#### DATA SUPPLIED ####
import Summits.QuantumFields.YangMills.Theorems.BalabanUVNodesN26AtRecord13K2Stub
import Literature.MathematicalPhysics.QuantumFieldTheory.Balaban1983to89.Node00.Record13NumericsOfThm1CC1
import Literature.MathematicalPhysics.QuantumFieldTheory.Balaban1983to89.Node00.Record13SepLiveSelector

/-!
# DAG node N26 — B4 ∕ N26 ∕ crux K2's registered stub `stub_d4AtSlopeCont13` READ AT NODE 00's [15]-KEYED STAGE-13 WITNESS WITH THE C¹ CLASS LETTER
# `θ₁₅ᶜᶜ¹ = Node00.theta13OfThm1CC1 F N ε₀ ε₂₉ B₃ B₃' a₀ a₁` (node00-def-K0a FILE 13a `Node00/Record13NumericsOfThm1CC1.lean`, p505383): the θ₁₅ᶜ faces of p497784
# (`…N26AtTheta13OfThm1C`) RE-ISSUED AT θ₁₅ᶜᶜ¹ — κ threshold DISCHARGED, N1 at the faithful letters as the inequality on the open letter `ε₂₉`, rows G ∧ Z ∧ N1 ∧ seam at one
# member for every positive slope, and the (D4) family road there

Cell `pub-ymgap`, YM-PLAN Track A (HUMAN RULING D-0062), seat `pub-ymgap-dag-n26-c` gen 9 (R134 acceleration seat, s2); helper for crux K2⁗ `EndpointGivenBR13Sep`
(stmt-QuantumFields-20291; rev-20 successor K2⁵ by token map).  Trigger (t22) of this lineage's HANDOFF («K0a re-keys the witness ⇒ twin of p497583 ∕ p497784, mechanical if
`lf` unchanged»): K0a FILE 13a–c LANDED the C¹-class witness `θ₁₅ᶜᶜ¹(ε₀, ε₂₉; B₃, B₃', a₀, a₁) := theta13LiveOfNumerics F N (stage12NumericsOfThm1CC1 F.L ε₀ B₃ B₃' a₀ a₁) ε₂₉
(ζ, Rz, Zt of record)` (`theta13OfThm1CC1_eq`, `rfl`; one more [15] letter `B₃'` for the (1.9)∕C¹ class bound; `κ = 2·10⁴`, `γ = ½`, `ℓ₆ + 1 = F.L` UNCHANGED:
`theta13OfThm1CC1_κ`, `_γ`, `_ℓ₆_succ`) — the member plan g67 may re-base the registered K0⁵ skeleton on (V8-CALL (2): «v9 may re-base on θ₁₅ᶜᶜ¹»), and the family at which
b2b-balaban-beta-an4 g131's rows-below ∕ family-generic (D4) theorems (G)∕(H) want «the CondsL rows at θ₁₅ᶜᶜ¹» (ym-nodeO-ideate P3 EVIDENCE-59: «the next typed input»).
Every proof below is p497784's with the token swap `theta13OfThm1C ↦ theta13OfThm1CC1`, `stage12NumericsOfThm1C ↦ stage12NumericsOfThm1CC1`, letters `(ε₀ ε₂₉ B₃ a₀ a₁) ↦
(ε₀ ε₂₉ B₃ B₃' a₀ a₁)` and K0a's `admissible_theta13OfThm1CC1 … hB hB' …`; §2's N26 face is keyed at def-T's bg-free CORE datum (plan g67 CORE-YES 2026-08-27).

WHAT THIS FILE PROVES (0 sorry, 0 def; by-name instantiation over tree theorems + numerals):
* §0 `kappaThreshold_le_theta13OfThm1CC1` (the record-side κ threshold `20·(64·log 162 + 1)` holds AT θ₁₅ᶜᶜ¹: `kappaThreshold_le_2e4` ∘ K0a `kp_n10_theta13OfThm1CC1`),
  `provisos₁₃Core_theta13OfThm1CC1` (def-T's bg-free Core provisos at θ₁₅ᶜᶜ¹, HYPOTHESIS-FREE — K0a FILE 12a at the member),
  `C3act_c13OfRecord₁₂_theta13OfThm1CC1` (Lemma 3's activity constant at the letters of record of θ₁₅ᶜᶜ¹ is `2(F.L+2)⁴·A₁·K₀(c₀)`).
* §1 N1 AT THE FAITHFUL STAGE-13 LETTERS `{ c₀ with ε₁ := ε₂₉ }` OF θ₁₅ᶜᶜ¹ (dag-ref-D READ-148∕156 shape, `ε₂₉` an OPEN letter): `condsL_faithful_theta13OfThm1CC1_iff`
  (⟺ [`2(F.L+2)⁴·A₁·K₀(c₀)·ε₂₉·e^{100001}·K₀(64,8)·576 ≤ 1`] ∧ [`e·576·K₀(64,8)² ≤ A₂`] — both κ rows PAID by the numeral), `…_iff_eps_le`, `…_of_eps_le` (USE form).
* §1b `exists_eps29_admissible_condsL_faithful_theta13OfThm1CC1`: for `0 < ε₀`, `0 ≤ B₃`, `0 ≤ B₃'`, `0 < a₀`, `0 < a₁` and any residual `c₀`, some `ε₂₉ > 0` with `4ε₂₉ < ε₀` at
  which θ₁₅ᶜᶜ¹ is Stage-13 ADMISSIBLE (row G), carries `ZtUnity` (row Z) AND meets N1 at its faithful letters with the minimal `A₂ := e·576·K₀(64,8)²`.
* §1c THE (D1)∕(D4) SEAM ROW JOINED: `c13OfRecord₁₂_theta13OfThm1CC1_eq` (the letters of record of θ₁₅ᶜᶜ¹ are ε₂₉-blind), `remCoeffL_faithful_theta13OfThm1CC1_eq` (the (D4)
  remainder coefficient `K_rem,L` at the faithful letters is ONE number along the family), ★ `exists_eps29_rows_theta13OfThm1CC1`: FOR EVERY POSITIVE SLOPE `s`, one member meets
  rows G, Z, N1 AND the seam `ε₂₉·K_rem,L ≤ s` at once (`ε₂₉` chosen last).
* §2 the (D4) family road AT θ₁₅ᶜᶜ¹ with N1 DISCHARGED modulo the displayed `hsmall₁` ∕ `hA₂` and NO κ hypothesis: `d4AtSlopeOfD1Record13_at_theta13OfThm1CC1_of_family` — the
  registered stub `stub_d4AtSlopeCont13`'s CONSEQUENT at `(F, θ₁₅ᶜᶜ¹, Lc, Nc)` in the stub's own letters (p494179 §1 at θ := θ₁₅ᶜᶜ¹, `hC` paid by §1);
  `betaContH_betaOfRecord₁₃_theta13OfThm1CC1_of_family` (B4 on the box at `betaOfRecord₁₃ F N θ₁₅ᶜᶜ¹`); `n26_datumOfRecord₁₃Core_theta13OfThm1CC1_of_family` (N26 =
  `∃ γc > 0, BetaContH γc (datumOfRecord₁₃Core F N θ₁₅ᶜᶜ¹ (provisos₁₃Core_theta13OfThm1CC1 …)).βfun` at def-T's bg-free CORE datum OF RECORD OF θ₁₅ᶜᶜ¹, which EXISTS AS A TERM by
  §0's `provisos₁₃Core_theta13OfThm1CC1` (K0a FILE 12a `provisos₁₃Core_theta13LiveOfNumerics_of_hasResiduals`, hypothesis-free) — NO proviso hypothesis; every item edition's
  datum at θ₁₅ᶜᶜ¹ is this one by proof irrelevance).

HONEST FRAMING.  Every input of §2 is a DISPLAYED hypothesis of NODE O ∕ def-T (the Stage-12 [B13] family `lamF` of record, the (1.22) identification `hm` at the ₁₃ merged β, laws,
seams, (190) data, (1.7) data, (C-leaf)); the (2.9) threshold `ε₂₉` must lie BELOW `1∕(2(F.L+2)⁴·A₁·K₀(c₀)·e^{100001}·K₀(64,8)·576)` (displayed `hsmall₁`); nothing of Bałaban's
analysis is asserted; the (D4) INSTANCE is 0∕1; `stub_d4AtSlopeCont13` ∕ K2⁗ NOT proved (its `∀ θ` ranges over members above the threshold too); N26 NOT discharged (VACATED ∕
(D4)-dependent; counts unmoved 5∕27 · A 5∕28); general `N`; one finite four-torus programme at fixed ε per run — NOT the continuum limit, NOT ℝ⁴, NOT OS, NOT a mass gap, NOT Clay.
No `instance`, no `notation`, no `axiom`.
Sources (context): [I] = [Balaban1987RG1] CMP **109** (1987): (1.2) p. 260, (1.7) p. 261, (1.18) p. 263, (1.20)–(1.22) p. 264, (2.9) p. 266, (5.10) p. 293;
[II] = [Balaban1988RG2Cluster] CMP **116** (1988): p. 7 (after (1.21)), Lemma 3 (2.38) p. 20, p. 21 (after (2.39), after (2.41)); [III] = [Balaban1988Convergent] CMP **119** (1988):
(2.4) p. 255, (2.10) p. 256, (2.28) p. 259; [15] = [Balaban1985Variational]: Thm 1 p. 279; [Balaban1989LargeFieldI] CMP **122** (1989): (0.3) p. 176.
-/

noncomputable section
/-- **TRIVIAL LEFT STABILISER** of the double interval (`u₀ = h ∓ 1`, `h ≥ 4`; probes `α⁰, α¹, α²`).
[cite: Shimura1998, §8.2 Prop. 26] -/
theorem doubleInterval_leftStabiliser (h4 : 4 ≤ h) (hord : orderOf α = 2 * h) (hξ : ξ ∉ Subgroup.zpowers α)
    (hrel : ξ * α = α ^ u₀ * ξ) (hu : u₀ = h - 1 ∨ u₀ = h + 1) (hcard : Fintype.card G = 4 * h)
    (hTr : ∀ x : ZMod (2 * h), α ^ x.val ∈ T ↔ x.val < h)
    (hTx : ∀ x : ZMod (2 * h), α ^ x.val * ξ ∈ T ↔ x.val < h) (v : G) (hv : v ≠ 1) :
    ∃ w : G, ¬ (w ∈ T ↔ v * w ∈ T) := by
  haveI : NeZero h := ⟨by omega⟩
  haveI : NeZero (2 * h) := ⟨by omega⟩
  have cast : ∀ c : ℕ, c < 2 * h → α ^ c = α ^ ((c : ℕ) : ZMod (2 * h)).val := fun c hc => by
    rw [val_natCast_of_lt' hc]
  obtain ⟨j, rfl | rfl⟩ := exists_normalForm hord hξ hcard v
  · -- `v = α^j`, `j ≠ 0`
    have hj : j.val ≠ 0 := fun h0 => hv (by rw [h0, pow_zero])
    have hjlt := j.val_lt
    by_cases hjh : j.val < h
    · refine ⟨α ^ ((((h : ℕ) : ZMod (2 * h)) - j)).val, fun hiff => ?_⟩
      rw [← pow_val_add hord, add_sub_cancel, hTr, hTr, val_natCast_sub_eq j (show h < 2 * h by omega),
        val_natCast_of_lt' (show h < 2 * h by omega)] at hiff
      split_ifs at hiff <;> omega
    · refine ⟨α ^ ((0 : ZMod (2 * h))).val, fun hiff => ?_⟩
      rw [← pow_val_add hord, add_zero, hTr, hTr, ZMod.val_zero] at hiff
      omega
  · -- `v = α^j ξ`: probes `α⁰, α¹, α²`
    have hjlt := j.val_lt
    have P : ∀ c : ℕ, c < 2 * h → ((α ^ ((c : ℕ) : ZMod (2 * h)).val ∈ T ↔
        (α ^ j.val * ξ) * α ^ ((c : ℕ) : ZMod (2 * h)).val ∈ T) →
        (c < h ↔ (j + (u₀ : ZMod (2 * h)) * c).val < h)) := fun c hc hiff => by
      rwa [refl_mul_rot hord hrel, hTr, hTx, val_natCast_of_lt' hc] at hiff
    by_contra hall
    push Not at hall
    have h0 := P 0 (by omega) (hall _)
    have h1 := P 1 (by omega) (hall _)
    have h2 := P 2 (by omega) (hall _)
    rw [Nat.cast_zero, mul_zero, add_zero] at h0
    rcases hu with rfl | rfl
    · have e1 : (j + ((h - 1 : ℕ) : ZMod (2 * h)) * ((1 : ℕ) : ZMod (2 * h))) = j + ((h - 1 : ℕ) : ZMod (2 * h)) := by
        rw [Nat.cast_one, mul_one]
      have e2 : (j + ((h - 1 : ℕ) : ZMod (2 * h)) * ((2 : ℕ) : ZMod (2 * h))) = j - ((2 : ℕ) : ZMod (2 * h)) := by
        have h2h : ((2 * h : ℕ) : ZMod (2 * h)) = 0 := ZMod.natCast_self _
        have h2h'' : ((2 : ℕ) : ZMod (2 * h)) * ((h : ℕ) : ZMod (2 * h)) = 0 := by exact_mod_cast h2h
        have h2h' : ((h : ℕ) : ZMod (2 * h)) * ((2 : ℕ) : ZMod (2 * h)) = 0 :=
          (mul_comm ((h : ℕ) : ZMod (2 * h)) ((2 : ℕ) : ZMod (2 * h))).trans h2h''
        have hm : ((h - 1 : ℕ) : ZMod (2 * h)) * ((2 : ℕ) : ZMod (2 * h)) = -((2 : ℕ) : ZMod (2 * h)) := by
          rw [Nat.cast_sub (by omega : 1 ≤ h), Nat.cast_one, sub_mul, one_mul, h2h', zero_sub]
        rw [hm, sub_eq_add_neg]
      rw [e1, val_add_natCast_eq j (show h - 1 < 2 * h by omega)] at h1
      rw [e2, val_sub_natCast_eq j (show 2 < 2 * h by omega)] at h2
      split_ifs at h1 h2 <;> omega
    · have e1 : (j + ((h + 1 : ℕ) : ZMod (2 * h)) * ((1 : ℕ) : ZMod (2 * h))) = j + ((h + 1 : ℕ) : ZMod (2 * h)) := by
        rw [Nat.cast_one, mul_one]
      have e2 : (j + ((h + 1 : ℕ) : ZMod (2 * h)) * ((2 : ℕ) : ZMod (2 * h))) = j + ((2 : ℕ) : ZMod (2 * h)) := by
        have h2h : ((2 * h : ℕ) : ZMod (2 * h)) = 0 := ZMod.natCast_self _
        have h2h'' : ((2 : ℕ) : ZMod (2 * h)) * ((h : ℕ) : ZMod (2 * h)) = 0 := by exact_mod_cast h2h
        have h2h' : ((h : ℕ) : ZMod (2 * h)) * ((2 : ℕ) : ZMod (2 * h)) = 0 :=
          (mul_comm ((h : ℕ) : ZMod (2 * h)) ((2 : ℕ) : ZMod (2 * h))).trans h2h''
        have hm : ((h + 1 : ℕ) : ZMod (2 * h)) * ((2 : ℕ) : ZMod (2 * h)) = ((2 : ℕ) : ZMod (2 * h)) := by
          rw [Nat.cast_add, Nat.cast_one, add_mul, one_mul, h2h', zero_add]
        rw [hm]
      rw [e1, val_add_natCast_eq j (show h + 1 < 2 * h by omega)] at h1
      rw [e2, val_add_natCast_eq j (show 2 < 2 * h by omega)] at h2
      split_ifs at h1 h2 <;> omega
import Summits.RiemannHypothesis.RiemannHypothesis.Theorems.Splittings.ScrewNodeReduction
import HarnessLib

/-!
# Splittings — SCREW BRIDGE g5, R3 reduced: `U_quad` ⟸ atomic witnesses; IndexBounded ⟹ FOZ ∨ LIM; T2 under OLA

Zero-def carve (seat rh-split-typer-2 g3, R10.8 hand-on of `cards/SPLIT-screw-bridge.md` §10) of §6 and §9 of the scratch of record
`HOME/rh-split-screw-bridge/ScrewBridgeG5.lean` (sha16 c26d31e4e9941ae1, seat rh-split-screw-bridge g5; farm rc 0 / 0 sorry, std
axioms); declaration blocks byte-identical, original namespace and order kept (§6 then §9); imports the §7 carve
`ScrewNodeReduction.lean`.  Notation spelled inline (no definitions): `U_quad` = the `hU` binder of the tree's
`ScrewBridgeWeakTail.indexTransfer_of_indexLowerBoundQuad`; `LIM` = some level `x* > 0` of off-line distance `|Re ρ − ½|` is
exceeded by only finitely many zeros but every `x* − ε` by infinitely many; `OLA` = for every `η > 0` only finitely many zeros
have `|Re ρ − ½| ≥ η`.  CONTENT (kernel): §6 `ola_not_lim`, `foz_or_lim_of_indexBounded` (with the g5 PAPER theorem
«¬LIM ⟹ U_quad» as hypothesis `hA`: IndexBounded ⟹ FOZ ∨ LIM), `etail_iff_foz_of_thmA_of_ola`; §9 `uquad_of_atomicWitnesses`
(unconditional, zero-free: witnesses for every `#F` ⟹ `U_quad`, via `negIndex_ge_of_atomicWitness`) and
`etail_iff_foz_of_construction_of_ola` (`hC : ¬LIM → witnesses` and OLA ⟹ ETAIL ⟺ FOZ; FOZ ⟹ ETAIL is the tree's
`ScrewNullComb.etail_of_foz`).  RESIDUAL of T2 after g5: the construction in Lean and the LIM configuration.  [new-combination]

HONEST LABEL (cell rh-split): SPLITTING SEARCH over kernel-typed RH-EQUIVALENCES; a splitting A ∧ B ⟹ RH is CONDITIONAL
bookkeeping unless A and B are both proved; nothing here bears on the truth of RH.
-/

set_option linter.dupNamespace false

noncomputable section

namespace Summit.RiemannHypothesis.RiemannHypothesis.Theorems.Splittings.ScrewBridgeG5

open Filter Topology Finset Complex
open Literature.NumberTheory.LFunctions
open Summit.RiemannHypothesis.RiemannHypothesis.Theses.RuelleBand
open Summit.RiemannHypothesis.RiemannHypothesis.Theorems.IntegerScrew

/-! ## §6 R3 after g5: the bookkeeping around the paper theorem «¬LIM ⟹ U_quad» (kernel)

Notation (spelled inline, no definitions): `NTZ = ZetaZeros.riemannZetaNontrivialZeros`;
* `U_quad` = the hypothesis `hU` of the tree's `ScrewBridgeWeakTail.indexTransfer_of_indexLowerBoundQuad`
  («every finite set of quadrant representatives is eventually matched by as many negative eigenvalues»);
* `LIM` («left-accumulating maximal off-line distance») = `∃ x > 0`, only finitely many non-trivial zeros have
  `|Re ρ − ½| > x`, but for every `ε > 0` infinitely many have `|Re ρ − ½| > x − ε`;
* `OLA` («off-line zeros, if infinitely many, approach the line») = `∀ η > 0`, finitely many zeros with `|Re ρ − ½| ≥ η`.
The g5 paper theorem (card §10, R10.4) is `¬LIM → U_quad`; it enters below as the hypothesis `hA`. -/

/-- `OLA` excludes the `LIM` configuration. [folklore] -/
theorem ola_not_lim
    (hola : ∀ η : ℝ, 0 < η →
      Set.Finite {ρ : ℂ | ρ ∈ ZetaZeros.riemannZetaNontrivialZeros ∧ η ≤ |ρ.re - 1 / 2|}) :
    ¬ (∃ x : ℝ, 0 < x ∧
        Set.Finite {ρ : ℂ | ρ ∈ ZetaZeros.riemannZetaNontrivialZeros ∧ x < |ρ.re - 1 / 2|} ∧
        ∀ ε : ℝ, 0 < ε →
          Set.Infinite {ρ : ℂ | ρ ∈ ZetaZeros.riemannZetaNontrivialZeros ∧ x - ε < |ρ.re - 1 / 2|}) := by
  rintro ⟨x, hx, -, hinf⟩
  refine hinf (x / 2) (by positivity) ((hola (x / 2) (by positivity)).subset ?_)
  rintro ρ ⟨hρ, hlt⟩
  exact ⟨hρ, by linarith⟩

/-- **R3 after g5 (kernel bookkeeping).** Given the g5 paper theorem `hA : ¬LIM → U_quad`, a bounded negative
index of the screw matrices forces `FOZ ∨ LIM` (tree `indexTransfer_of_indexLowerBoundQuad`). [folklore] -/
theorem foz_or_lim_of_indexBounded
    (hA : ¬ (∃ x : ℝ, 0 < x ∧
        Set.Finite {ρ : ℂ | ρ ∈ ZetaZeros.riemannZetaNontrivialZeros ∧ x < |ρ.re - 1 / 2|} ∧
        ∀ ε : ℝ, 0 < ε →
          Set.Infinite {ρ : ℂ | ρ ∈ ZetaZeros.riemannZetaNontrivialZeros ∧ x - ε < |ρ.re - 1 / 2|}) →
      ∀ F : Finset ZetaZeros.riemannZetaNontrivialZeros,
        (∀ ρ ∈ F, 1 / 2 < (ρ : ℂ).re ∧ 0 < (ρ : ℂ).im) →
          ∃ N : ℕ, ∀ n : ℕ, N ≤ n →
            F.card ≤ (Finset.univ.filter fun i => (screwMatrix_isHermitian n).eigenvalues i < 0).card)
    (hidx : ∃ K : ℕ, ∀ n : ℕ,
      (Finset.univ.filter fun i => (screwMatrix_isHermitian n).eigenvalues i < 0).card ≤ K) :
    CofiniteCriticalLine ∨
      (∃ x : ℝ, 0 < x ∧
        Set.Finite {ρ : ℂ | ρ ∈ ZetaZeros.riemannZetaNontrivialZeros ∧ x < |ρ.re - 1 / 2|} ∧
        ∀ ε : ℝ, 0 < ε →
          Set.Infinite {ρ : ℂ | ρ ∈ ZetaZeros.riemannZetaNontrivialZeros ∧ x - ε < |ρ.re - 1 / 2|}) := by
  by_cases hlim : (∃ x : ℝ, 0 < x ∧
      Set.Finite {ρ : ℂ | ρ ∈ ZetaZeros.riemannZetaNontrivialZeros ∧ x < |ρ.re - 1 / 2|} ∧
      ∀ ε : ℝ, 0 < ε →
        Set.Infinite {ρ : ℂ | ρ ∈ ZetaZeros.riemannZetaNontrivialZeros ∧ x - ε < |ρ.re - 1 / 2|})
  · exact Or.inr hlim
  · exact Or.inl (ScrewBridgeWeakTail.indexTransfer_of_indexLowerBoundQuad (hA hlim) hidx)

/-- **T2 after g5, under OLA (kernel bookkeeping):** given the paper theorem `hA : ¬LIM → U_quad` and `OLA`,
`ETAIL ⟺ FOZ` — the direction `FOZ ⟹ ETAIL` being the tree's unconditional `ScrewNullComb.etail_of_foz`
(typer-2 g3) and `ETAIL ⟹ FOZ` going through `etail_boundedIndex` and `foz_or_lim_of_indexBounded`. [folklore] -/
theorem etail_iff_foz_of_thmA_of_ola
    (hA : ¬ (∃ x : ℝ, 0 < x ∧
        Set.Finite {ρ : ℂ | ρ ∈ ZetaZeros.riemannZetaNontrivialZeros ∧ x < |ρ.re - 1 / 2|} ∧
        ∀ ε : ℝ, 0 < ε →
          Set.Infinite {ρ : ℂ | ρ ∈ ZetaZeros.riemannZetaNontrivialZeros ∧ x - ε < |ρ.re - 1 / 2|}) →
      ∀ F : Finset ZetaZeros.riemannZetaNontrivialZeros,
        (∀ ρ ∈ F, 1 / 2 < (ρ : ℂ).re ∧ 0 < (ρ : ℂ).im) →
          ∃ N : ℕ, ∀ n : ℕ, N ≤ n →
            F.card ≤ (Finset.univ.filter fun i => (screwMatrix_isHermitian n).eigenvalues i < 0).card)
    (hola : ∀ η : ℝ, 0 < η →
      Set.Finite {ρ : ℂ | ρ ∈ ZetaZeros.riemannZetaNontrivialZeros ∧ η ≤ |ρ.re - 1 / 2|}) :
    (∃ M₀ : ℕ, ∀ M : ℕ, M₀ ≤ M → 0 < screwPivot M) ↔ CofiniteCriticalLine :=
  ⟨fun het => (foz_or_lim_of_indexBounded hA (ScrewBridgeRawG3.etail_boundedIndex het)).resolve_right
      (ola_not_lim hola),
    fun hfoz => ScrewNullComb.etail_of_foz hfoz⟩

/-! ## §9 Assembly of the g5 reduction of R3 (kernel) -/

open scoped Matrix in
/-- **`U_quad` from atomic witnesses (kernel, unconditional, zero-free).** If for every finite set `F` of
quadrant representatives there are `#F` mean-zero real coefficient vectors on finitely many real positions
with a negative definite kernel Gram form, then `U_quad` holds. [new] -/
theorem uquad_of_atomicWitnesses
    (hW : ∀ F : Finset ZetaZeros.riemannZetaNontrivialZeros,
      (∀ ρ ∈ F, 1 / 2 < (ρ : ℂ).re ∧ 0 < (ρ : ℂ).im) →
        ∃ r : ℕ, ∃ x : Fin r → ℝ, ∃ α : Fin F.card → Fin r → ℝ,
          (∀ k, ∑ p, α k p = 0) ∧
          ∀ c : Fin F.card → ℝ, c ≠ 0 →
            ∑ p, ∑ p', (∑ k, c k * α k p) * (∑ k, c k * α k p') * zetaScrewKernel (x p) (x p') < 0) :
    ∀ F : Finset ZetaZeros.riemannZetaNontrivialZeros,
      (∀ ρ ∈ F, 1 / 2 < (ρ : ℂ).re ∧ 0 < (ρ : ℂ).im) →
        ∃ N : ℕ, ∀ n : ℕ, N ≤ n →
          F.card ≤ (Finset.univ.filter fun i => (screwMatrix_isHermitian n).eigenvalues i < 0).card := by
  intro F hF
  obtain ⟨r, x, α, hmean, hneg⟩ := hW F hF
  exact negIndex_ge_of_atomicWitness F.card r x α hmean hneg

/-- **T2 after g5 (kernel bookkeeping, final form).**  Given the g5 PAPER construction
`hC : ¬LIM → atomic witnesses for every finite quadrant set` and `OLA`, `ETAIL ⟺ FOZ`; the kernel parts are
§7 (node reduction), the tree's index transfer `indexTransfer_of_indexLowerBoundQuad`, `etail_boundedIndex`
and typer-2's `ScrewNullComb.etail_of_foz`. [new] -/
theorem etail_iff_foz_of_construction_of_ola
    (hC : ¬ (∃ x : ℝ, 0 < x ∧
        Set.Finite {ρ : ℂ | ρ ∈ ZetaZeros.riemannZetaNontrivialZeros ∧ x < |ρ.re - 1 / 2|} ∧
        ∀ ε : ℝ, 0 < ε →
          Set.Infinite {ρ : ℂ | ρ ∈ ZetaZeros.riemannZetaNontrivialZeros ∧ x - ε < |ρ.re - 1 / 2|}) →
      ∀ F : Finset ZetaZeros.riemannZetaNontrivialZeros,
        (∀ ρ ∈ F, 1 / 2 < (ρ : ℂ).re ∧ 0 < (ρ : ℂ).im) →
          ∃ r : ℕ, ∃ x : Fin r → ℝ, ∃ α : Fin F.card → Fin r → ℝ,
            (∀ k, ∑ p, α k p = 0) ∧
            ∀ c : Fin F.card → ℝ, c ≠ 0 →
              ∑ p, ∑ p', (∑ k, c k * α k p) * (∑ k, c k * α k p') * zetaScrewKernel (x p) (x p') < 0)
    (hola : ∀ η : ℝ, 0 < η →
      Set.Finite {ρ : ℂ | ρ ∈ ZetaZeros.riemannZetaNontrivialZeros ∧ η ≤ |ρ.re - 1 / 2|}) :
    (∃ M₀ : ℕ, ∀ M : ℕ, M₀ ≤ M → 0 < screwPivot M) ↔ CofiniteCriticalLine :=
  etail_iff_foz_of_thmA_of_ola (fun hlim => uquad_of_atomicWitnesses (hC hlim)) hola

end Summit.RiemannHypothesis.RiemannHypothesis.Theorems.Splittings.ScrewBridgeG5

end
####
TASK TO CARRY OUT:
List all lines above in which the string "ScrewBridgeWeakTail" appears.

ANSWER SPACE:
`ScrewBridgeWeakTail.indexTransfer_of_indexLowerBoundQuad`; `LIM` = some level `x* > 0` of off-line distance `|Re ρ − ½|` is
* `U_quad` = the hypothesis `hU` of the tree's `ScrewBridgeWeakTail.indexTransfer_of_indexLowerBoundQuad`
  · exact Or.inl (ScrewBridgeWeakTail.indexTransfer_of_indexLowerBoundQuad (hA hlim) hidx)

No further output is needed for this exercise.